Bogdanovic’s defense is interesting. Two playoffs ago, he was Indiana’s primary defender on LeBron James in a first-round playoff series. James averaged 34 points per game in that series, but Bogdanovic’s defense drew plaudits: He was physical, largely stayed in front, and made life tough for the best player in the world.

This season, he was often tasked with guarding the opponent’s best wing player, and his success at this was pretty dependent on what kind of player that was. Against quicker players, Bogdanovic has a hard time keeping up, but he seems to display the strength and smarts to hang with bigger guys.

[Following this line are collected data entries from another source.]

import Summits.ResolutionOfSingularities.ResolutionOfSingularities.Theorems.NarrowRunsDie.Negative.FuelFamilyNarrow

/-!
# `NarrowRunsDie` (crux stmt-ResolutionOfSingularities-16882, route `WildCones`):
# NO UNIFORM BOUND — isolated narrow runs of every finite length exist (tightness)
(negative-side support for crux stmt-ResolutionOfSingularities-16882, refuter crux-disprover seat; this file
does NOT refute the crux)

`WildCones.NarrowRunsDie` forbids INFINITE runs all of whose states are `Isol ∧ MultP` and
`OrdP ∧ dL = 1`. Here, sorry-free and kernel-checked against the VERBATIM `let` calculus, its
natural quantitative strengthening is refuted:

* `narrowRunsDie_no_uniform_bound` — there is NO `N` such that every run already fails
  `(Isol ∧ MultP) ∧ (OrdP ∧ dL = 1)` at some stage `m ≤ N`. Witness for a given `N`: `p = 3`,
  `n = 3`, `κ = 𝔽₃`, start `a_(2N+3)` of the fuel family `a_k = u₀²u₁ + u₁³u₂ + u₀u₂^k`
  (`Negative/FuelFamilyRun.lean`, `Negative/FuelFamilyNarrow.lean`), chart word `≡ 2`, translation
  word `≡ 0`: stage `m ≤ N` is `a_(2N+3-2m)` with `2N+3-2m ≥ 3`, which is isolated, of cleaned
  order exactly `3`, with `dL = 1` (forced direction `e₂` — the run IS the forced one; it dies at
  stage `N + 1` where `u₀u₂` has degree `2`).

Consequences for the lead / provers: (i) the crux hypotheses are jointly satisfiable on every finite
prefix (the statement is not cheaply true); (ii) any termination argument must produce a bound
depending on the start state — as the `derivlift` line's `D + 2` (`D` = `u_(i 0)`-nilpotency index
of `κ[[u]]/(∂a₀)`; here `D` grows like `2k`) does; (iii) the first kernel-certified ISOLATED states
of the calculus, with a reusable certificate (`Negative/JacobianQuotientFinite.lean`).
-/

noncomputable section

set_option linter.dupNamespace false

namespace Summit.ResolutionOfSingularities.ResolutionOfSingularities.Theorems.NarrowRunsDie.Negative.Family

/-! ## The headline negative lemma: no uniform bound on the length of narrow isolated runs -/

/-- **No uniform bound.** The natural quantitative strengthening of `WildCones.NarrowRunsDie` —
"there is `N` such that NO run of the dynamics is isolated of multiplicity `p`, of cleaned order
exactly `p` and with `dL = 1` at every stage `m ≤ N`" (crux calculus VERBATIM, same binders
`p` odd prime, `3 ≤ n`, `κ` perfect of characteristic `p`) — is FALSE: over `𝔽₃` with `n = 3`,
the state `a_k = u₀²u₁ + u₁³u₂ + u₀u₂^k` with `k = 2N + 3`, chart word `≡ 2`, translation word
`≡ 0`, runs through `a_{2N+3}, a_{2N+1}, …, a_3` at stages `0, …, N`, and every `a_k` with
`k ≥ 3` is isolated (`(∂a_k) ∋ X₀², X₁⁶, X₂^{2k}`, Milnor-type number `6k`), cleaned of order
exactly `3` with cone `u₀²u₁` and `Linv = {w₀ = w₁ = 0}` (`dL = 1`, forced direction `e₂` — the
run IS the forced one). So narrow isolated runs of every finite length exist, the crux's
hypotheses are jointly satisfiable on every finite prefix, and any termination bound must depend
on the start state (as the `derivlift` line's `D + 2`, `D` the `u_{i 0}`-nilpotency index, does).
This does NOT refute the crux. [folklore] -/
theorem narrowRunsDie_no_uniform_bound :
    ¬ (∃ N : ℕ, ∀ p : ℕ, p.Prime → p ≠ 2 → ∀ n : ℕ, 3 ≤ n → ∀ (κ : Type) [Field κ] [CharP κ p] [PerfectField κ] (c₀ : (Fin n → ℕ) → κ) (i : ℕ → Fin n) (t : ℕ → Fin n → κ), let clean : ((Fin n → ℕ) → κ) → ((Fin n → ℕ) → κ) := fun c A => @ite κ (∀ j, p ∣ A j) (Classical.dec _) 0 (c A); let bl : Fin n → ((Fin n → ℕ) → κ) → ((Fin n → ℕ) → κ) := fun i c B => @ite κ (Finset.sum (Finset.univ.erase i) (fun j => B j) ≤ B i) (Classical.dec _) (c (Function.update B i (B i - Finset.sum (Finset.univ.erase i) (fun j => B j)))) 0; let ord : ((Fin n → ℕ) → κ) → ℕ := fun c => sInf {m : ℕ | ∃ A, c A ≠ 0 ∧ m = Finset.sum Finset.univ (fun j => A j)}; let dv : Fin n → ℕ → ((Fin n → ℕ) → κ) → ((Fin n → ℕ) → κ) := fun i s c B => c (Function.update B i (B i + s)); let tr : Fin n → (Fin n → κ) → ℕ → ((Fin n → ℕ) → κ) → ((Fin n → ℕ) → κ) := fun i τ s c B => Finset.sum (Fintype.piFinset (fun _ : Fin n => Finset.range (B i + s + 1))) (fun D => @ite κ (D i = 0) (Classical.dec _) (c (B + D) * Finset.prod (Finset.univ.erase i) (fun j => ((Nat.choose (B j + D j) (B j) : ℕ) : κ) * τ j ^ (D j))) 0); let step : Fin n → (Fin n → κ) → ((Fin n → ℕ) → κ) → ((Fin n → ℕ) → κ) := fun i τ c => clean (tr i τ (@ite ℕ (p ≤ ord (clean c)) (Classical.dec _) p 0) (dv i (@ite ℕ (p ≤ ord (clean c)) (Classical.dec _) p 0) (bl i (clean c)))); let run : ((Fin n → ℕ) → κ) → (ℕ → Fin n) → (ℕ → Fin n → κ) → ℕ → ((Fin n → ℕ) → κ) := fun c₀ i t m => @Nat.rec (fun _ => (Fin n → ℕ) → κ) c₀ (fun m c => step (i m) (t m) c) m; let ser : ((Fin n → ℕ) → κ) → MvPowerSeries (Fin n) κ := fun c => show MvPowerSeries (Fin n) κ from fun A : Fin n →₀ ℕ => clean c ⇑A; let pd : Fin n → MvPowerSeries (Fin n) κ → MvPowerSeries (Fin n) κ := fun i f => show MvPowerSeries (Fin n) κ from fun A : Fin n →₀ ℕ => ((A i + 1 : ℕ) : κ) * f (A + Finsupp.single i 1); let jac : ((Fin n → ℕ) → κ) → Ideal (MvPowerSeries (Fin n) κ) := fun c => Ideal.span (Set.range (fun i => pd i (ser c))); let Isol : ((Fin n → ℕ) → κ) → Prop := fun c => Module.Finite κ (MvPowerSeries (Fin n) κ ⧸ jac c); let MultP : ((Fin n → ℕ) → κ) → Prop := fun c => (∃ A, clean c A ≠ 0) ∧ ∀ A, clean c A ≠ 0 → p ≤ Finset.sum Finset.univ (fun j => A j); let OrdP : ((Fin n → ℕ) → κ) → Prop := fun c => ∃ A, clean c A ≠ 0 ∧ Finset.sum Finset.univ (fun j => A j) = p; let cone : ((Fin n → ℕ) → κ) → MvPolynomial (Fin n) κ := fun c => Finset.sum (Fintype.piFinset (fun _ : Fin n => Finset.range (p + 1))) (fun A => @ite (MvPolynomial (Fin n) κ) (Finset.sum Finset.univ (fun j => A j) = p) (Classical.dec _) (MvPolynomial.monomial (Finsupp.equivFunOnFinite.symm A) (clean c A)) 0); let Linv : ((Fin n → ℕ) → κ) → Set (Fin n → κ) := fun c => {w : Fin n → κ | MvPolynomial.aeval (fun j : Fin n => (MvPolynomial.X (some j) : MvPolynomial (Option (Fin n)) κ) + MvPolynomial.C (w j) * MvPolynomial.X none) (cone c) = MvPolynomial.rename some (cone c) + MvPolynomial.C (MvPolynomial.eval w (cone c)) * (MvPolynomial.X none) ^ p}; let dL : ((Fin n → ℕ) → κ) → ℕ := fun c => Module.finrank κ (Submodule.span κ (Linv c)); ¬ (∀ m, m ≤ N → (Isol (run c₀ i t m) ∧ MultP (run c₀ i t m)) ∧ (OrdP (run c₀ i t m) ∧ dL (run c₀ i t m) = 1))) := by
  rintro ⟨N, h⟩
  have key : ∀ (cf : ℕ → (Fin 3 → ℕ) → ZMod 3), cf = (fun k =>
      (Pi.single (![2, 1, 0] : Fin 3 → ℕ) (1 : ZMod 3) : (Fin 3 → ℕ) → ZMod 3) +
        Pi.single (![0, 3, 1] : Fin 3 → ℕ) (1 : ZMod 3) + Pi.single (![1, 0, k] : Fin 3 → ℕ) (1 : ZMod 3)) →
      let clean : ((Fin 3 → ℕ) → (ZMod 3)) → ((Fin 3 → ℕ) → (ZMod 3)) := fun c A => @ite (ZMod 3) (∀ j, 3 ∣ A j) (Classical.dec _) 0 (c A); let bl : Fin 3 → ((Fin 3 → ℕ) → (ZMod 3)) → ((Fin 3 → ℕ) → (ZMod 3)) := fun i c B => @ite (ZMod 3) (Finset.sum (Finset.univ.erase i) (fun j => B j) ≤ B i) (Classical.dec _) (c (Function.update B i (B i - Finset.sum (Finset.univ.erase i) (fun j => B j)))) 0; let ord : ((Fin 3 → ℕ) → (ZMod 3)) → ℕ := fun c => sInf {m : ℕ | ∃ A, c A ≠ 0 ∧ m = Finset.sum Finset.univ (fun j => A j)}; let dv : Fin 3 → ℕ → ((Fin 3 → ℕ) → (ZMod 3)) → ((Fin 3 → ℕ) → (ZMod 3)) := fun i s c B => c (Function.update B i (B i + s)); let tr : Fin 3 → (Fin 3 → (ZMod 3)) → ℕ → ((Fin 3 → ℕ) → (ZMod 3)) → ((Fin 3 → ℕ) → (ZMod 3)) := fun i τ s c B => Finset.sum (Fintype.piFinset (fun _ : Fin 3 => Finset.range (B i + s + 1))) (fun D => @ite (ZMod 3) (D i = 0) (Classical.dec _) (c (B + D) * Finset.prod (Finset.univ.erase i) (fun j => ((Nat.choose (B j + D j) (B j) : ℕ) : (ZMod 3)) * τ j ^ (D j))) 0); let step : Fin 3 → (Fin 3 → (ZMod 3)) → ((Fin 3 → ℕ) → (ZMod 3)) → ((Fin 3 → ℕ) → (ZMod 3)) := fun i τ c => clean (tr i τ (@ite ℕ (3 ≤ ord (clean c)) (Classical.dec _) 3 0) (dv i (@ite ℕ (3 ≤ ord (clean c)) (Classical.dec _) 3 0) (bl i (clean c)))); let run : ((Fin 3 → ℕ) → (ZMod 3)) → (ℕ → Fin 3) → (ℕ → Fin 3 → (ZMod 3)) → ℕ → ((Fin 3 → ℕ) → (ZMod 3)) := fun c₀ i t m => @Nat.rec (fun _ => (Fin 3 → ℕ) → (ZMod 3)) c₀ (fun m c => step (i m) (t m) c) m; let ser : ((Fin 3 → ℕ) → (ZMod 3)) → MvPowerSeries (Fin 3) (ZMod 3) := fun c => show MvPowerSeries (Fin 3) (ZMod 3) from fun A : Fin 3 →₀ ℕ => clean c ⇑A; let pd : Fin 3 → MvPowerSeries (Fin 3) (ZMod 3) → MvPowerSeries (Fin 3) (ZMod 3) := fun i f => show MvPowerSeries (Fin 3) (ZMod 3) from fun A : Fin 3 →₀ ℕ => ((A i + 1 : ℕ) : (ZMod 3)) * f (A + Finsupp.single i 1); let jac : ((Fin 3 → ℕ) → (ZMod 3)) → Ideal (MvPowerSeries (Fin 3) (ZMod 3)) := fun c => Ideal.span (Set.range (fun i => pd i (ser c))); let Isol : ((Fin 3 → ℕ) → (ZMod 3)) → Prop := fun c => Module.Finite (ZMod 3) (MvPowerSeries (Fin 3) (ZMod 3) ⧸ jac c); let MultP : ((Fin 3 → ℕ) → (ZMod 3)) → Prop := fun c => (∃ A, clean c A ≠ 0) ∧ ∀ A, clean c A ≠ 0 → 3 ≤ Finset.sum Finset.univ (fun j => A j); let OrdP : ((Fin 3 → ℕ) → (ZMod 3)) → Prop := fun c => ∃ A, clean c A ≠ 0 ∧ Finset.sum Finset.univ (fun j => A j) = 3; let cone : ((Fin 3 → ℕ) → (ZMod 3)) → MvPolynomial (Fin 3) (ZMod 3) := fun c => Finset.sum (Fintype.piFinset (fun _ : Fin 3 => Finset.range (3 + 1))) (fun A => @ite (MvPolynomial (Fin 3) (ZMod 3)) (Finset.sum Finset.univ (fun j => A j) = 3) (Classical.dec _) (MvPolynomial.monomial (Finsupp.equivFunOnFinite.symm A) (clean c A)) 0); let Linv : ((Fin 3 → ℕ) → (ZMod 3)) → Set (Fin 3 → (ZMod 3)) := fun c => {w : Fin 3 → (ZMod 3) | MvPolynomial.aeval (fun j : Fin 3 => (MvPolynomial.X (some j) : MvPolynomial (Option (Fin 3)) (ZMod 3)) + MvPolynomial.C (w j) * MvPolynomial.X none) (cone c) = MvPolynomial.rename some (cone c) + MvPolynomial.C (MvPolynomial.eval w (cone c)) * (MvPolynomial.X none) ^ 3}; let dL : ((Fin 3 → ℕ) → (ZMod 3)) → ℕ := fun c => Module.finrank (ZMod 3) (Submodule.span (ZMod 3) (Linv c)); ∀ m, m ≤ N → (Isol (run (cf (2 * N + 3)) (fun _ => 2) (fun _ _ => 0) m) ∧ MultP (run (cf (2 * N + 3)) (fun _ => 2) (fun _ _ => 0) m)) ∧ (OrdP (run (cf (2 * N + 3)) (fun _ => 2) (fun _ _ => 0) m) ∧ dL (run (cf (2 * N + 3)) (fun _ => 2) (fun _ _ => 0) m) = 1) := by
    intro cf hcf clean bl ord dv tr step run ser pd jac Isol MultP OrdP cone Linv dL m hm
    have hr : run (cf (2 * N + 3)) (fun _ => 2) (fun _ _ => 0) m = cf (2 * N + 3 - 2 * m) :=
      run_cf clean rfl bl rfl ord rfl dv rfl tr rfl step rfl run rfl cf hcf N m (by omega)
    have hk3 : 3 ≤ 2 * N + 3 - 2 * m := by omega
    refine ⟨⟨?_, ?_⟩, ?_, ?_⟩
    · show Module.Finite (ZMod 3) (MvPowerSeries (Fin 3) (ZMod 3) ⧸ jac (run (cf (2 * N + 3)) (fun _ => 2) (fun _ _ => 0) m))
      rw [hr]
      exact isol_cf clean rfl ser rfl pd rfl jac rfl cf hcf _ (by omega)
    · show (∃ A, clean (run (cf (2 * N + 3)) (fun _ => 2) (fun _ _ => 0) m) A ≠ 0) ∧
        ∀ A, clean (run (cf (2 * N + 3)) (fun _ => 2) (fun _ _ => 0) m) A ≠ 0 →
          3 ≤ Finset.sum Finset.univ (fun j => A j)
      rw [hr]
      exact multP_cf clean rfl cf hcf _ (by omega)
    · show ∃ A, clean (run (cf (2 * N + 3)) (fun _ => 2) (fun _ _ => 0) m) A ≠ 0 ∧
        Finset.sum Finset.univ (fun j => A j) = 3
      rw [hr]
      exact ordP_cf clean rfl cf hcf _
    · show dL (run (cf (2 * N + 3)) (fun _ => 2) (fun _ _ => 0) m) = 1
      rw [hr]
      exact dL_cf clean rfl cone rfl Linv rfl dL rfl cf hcf _ hk3
  exact h 3 Nat.prime_three (by decide) 3 le_rfl (ZMod 3) _ (fun _ => 2) (fun _ _ => 0) (key _ rfl)


end Summit.ResolutionOfSingularities.ResolutionOfSingularities.Theorems.NarrowRunsDie.Negative.Family

end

He ended up as a slight minus in ESPN’s Defensive Real Plus-Minus stat, and given some conversations with Indiana watchers, that feels about right.

We’ll see how the Jazz end up sorting out the Ingles, Bogdanovic, Royce O’Neale, Georges Niang, and whoever else they end up signing in a power forward rotation, but I’d at least see how Bogdanovic can hang against the non-Blake Griffin power forwards of the world.

In trying to find a comparison that Jazz fans would relate to, I keep coming back to a hybrid Gordon Hayward-Ingles kind of player. All three use herky-jerky hesitation movements to create space for themselves, and all have this somewhat innate way of getting a defender off balance and taking advantage of it. All three are best defensively when they can use their physicality to stay in front, and struggle some when faced with speed.

Hayward was most athletic, and Ingles the least athletic, with Bogdanovic in the middle. Because of that, Bogdanovic is probably not quite as good in traffic and with a defender blanketing him in isolation as Hayward was, but is probably better than Ingles. Ingles and Hayward are better passers than Bogdanovic, but he shares some of their court sense.

Bogdanovic, though, might be the best of both worlds from a shooting point of view: He has Ingles’ dead-eye skills from deep on open shots, while retaining Hayward’s versatility and ability to hit from midrange.

All in all, Bogey figures to be a fascinating fit to the Jazz’s roster, opening up options for Snyder all over the floor. With Conley, Mitchell, Ingles, and Bogdanovic around Rudy Gobert, Snyder can craft an offense with threats all over the floor, one that really does figure to be one of the best in the NBA next season.